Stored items
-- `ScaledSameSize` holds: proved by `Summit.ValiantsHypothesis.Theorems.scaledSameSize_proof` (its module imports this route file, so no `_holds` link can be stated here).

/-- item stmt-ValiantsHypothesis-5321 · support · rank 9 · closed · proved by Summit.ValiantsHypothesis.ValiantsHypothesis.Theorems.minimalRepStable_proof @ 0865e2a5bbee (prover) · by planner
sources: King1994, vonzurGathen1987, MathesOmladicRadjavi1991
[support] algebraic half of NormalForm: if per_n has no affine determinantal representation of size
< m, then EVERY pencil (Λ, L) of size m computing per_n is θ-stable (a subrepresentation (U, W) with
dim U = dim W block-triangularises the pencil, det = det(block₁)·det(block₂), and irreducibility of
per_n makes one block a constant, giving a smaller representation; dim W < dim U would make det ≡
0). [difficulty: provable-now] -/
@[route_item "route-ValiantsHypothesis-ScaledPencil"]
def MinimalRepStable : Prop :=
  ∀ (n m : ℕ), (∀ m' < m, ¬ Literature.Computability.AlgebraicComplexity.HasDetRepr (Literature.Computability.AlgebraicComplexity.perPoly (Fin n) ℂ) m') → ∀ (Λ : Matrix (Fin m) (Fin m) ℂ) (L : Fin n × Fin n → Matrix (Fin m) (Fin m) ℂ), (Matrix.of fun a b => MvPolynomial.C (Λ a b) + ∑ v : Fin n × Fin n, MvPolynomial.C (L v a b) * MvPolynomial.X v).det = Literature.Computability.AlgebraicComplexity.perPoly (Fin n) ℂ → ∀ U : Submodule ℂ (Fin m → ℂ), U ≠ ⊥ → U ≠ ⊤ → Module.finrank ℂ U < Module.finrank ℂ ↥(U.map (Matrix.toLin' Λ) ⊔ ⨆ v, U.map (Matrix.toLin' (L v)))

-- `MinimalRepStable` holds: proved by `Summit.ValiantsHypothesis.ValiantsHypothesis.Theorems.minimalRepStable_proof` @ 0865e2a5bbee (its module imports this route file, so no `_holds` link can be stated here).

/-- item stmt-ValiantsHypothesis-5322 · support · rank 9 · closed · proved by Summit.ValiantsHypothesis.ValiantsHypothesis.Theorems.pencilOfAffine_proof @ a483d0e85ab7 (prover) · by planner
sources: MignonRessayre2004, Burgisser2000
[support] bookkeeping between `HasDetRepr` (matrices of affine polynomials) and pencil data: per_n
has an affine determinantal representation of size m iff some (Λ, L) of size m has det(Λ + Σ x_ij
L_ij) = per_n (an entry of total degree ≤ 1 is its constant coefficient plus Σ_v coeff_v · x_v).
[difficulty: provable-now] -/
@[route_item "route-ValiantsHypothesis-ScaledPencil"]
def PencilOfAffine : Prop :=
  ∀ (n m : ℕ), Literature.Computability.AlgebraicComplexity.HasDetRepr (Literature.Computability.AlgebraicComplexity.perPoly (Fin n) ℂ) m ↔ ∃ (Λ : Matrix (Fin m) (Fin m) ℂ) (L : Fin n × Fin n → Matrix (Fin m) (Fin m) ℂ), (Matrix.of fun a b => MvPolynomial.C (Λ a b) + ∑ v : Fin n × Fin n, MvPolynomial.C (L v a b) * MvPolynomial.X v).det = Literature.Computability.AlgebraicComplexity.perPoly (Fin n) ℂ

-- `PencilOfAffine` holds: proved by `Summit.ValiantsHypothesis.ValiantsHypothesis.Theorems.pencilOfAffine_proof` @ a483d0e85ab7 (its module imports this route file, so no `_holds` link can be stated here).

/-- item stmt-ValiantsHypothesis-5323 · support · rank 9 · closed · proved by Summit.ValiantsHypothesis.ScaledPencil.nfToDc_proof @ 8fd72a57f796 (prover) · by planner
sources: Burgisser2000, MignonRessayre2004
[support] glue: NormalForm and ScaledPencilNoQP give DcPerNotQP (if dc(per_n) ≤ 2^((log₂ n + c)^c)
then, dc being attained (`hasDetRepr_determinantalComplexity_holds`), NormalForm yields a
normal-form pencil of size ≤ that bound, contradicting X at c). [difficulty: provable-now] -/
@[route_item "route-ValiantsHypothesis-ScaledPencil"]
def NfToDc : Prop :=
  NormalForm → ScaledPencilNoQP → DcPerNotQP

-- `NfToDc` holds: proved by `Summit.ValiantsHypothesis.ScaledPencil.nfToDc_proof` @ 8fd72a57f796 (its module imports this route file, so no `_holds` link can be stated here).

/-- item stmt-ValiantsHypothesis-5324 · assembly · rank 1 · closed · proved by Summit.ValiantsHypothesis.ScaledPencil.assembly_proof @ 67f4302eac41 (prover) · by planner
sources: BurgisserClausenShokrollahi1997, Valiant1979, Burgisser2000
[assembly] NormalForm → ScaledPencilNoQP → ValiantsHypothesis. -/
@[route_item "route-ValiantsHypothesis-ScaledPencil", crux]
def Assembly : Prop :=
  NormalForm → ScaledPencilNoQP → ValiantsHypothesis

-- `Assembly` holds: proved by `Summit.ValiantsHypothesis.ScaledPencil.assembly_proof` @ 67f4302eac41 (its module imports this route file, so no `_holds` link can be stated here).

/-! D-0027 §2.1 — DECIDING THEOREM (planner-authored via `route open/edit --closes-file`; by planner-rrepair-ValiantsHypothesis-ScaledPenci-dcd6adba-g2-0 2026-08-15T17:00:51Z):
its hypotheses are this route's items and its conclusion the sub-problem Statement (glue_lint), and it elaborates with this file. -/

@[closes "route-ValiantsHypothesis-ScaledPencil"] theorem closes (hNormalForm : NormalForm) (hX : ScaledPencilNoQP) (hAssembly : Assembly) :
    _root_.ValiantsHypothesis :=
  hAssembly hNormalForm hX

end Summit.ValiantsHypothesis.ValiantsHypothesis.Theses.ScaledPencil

...

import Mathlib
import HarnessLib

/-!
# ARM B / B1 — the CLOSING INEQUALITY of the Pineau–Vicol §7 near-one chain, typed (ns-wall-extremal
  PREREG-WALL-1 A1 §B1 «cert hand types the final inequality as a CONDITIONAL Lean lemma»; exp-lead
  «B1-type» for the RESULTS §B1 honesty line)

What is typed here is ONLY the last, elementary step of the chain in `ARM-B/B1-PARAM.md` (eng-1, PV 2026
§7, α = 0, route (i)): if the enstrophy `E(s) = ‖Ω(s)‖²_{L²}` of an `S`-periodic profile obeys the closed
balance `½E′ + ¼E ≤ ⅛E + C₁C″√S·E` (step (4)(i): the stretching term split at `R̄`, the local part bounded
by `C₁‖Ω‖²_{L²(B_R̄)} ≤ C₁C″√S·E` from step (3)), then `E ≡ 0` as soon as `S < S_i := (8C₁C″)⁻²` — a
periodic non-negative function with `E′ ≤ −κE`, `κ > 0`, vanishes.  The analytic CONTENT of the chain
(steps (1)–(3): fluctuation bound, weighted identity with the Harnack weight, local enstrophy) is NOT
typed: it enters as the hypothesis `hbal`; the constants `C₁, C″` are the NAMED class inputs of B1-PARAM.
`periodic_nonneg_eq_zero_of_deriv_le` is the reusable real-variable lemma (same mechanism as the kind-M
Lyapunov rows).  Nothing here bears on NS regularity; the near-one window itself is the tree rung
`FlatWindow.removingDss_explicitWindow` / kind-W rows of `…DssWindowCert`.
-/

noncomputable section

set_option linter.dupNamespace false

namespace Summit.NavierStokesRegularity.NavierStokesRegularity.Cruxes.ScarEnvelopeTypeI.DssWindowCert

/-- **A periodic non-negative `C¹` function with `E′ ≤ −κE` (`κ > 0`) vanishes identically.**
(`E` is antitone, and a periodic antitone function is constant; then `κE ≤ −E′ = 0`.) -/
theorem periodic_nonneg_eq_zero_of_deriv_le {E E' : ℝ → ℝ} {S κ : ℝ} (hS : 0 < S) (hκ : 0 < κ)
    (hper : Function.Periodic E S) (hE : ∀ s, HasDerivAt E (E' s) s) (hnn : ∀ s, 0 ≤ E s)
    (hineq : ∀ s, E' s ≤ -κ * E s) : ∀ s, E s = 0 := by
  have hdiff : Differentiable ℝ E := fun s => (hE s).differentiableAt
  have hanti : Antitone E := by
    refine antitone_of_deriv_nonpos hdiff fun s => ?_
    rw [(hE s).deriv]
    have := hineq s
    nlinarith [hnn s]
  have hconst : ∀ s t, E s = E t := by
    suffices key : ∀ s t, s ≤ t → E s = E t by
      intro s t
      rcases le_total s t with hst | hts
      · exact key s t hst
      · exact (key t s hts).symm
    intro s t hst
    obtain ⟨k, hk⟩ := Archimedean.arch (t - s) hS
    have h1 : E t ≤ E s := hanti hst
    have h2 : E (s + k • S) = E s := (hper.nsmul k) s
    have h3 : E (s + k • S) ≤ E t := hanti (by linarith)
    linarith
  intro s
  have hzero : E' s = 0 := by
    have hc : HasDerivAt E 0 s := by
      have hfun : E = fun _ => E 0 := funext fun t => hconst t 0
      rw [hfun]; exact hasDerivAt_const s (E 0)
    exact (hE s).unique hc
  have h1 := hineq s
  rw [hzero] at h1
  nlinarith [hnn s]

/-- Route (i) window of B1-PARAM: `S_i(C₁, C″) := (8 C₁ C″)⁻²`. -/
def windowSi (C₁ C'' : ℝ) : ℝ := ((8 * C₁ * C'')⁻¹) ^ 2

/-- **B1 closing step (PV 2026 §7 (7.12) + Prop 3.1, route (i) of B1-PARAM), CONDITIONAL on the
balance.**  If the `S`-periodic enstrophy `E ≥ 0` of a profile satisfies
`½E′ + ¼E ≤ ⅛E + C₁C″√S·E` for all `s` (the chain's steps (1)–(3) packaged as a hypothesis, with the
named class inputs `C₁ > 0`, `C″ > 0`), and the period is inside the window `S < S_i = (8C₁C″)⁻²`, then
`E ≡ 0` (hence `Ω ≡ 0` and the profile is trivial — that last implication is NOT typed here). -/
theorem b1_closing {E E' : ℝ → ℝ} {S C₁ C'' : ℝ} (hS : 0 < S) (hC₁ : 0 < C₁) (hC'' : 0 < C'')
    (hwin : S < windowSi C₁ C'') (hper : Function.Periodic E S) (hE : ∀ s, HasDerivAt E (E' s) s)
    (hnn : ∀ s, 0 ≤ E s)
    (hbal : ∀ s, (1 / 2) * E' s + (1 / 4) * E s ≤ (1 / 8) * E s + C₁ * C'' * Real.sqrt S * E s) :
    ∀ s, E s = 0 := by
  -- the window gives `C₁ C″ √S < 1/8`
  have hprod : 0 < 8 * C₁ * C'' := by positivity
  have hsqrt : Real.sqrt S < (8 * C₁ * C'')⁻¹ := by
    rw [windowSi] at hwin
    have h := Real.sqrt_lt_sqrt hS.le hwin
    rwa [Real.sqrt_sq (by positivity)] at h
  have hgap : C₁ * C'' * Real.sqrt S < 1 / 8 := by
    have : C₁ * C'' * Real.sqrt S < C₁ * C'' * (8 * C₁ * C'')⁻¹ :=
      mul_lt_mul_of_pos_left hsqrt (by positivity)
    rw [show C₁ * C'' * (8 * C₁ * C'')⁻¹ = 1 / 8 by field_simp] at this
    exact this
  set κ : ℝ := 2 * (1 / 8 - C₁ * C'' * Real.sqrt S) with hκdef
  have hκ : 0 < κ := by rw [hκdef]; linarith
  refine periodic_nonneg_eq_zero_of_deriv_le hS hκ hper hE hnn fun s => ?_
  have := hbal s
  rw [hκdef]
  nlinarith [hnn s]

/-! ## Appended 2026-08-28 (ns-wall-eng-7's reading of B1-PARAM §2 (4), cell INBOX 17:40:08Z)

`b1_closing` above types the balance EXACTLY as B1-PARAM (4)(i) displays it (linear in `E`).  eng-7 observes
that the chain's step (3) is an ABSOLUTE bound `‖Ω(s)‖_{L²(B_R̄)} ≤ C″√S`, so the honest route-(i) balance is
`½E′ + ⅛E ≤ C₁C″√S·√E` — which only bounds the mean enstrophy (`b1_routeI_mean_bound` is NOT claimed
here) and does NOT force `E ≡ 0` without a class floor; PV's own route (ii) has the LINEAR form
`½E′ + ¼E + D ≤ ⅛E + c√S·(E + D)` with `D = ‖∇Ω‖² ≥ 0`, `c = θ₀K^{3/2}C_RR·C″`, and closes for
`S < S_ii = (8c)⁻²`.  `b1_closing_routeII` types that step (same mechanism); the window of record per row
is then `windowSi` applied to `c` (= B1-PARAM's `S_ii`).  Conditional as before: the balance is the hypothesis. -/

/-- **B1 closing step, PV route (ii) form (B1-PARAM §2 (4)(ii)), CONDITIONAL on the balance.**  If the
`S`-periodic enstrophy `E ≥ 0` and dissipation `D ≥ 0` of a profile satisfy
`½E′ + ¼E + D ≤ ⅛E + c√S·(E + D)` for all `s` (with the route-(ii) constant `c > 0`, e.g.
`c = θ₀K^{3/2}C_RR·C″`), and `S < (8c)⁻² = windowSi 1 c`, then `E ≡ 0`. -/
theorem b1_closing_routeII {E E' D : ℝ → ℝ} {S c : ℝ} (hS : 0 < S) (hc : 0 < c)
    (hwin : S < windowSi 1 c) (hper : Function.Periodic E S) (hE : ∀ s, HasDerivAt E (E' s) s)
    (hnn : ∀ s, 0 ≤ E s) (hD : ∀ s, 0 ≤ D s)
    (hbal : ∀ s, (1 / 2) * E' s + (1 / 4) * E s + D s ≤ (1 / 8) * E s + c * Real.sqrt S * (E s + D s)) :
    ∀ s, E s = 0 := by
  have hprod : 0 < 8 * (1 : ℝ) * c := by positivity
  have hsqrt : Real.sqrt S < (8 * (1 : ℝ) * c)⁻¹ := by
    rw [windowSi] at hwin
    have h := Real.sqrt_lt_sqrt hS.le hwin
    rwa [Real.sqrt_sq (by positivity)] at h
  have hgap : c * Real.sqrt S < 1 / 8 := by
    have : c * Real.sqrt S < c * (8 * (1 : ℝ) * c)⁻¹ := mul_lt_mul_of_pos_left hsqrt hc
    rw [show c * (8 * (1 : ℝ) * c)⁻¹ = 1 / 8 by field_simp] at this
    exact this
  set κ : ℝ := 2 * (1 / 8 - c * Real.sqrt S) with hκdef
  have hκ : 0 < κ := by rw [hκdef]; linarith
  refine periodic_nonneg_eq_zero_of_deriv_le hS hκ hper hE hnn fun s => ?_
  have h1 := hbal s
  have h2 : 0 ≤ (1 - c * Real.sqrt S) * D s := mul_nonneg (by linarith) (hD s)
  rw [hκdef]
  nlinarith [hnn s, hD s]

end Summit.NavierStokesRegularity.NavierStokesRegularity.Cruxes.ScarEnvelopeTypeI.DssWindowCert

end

* * *

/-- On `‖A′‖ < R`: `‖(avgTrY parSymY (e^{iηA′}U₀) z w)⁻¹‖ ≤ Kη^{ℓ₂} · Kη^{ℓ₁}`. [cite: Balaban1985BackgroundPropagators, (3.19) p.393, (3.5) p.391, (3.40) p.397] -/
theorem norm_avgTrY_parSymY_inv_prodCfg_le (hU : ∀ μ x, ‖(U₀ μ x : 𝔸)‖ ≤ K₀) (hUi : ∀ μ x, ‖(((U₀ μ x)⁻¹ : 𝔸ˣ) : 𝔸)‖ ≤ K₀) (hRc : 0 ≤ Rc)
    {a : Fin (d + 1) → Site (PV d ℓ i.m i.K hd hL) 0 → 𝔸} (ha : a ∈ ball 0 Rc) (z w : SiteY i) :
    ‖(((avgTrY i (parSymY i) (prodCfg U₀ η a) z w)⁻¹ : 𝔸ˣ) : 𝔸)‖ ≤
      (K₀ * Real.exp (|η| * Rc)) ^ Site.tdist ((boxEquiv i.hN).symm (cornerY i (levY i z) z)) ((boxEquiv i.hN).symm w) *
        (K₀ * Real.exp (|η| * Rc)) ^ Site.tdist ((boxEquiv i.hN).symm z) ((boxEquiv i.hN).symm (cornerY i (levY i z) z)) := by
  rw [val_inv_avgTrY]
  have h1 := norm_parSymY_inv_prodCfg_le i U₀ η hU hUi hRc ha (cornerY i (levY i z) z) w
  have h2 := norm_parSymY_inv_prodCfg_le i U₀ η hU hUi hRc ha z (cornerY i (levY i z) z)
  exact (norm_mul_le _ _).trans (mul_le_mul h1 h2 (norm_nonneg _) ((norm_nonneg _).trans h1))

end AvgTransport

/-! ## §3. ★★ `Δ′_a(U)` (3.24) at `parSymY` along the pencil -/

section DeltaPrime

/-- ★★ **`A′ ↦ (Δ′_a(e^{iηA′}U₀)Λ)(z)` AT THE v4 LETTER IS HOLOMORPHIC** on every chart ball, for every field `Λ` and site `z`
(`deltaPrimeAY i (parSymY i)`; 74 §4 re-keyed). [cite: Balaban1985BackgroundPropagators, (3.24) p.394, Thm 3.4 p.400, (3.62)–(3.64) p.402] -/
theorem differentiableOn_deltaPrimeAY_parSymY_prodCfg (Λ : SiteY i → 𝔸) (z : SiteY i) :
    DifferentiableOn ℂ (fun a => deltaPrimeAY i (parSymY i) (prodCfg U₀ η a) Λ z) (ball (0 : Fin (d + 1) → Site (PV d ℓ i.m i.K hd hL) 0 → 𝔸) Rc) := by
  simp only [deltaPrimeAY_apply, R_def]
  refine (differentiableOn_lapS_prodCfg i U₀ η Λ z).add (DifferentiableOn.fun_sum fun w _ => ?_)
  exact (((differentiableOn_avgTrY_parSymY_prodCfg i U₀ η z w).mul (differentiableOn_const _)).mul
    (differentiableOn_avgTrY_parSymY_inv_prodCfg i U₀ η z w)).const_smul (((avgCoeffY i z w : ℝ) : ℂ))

*The task*: Filter the records above down to the lines containing "tdist".

*Result*:
      (K₀ * Real.exp (|η| * Rc)) ^ Site.tdist ((boxEquiv i.hN).symm (cornerY i (levY i z) z)) ((boxEquiv i.hN).symm w) *
        (K₀ * Real.exp (|η| * Rc)) ^ Site.tdist ((boxEquiv i.hN).symm z) ((boxEquiv i.hN).symm (cornerY i (levY i z) z)) := by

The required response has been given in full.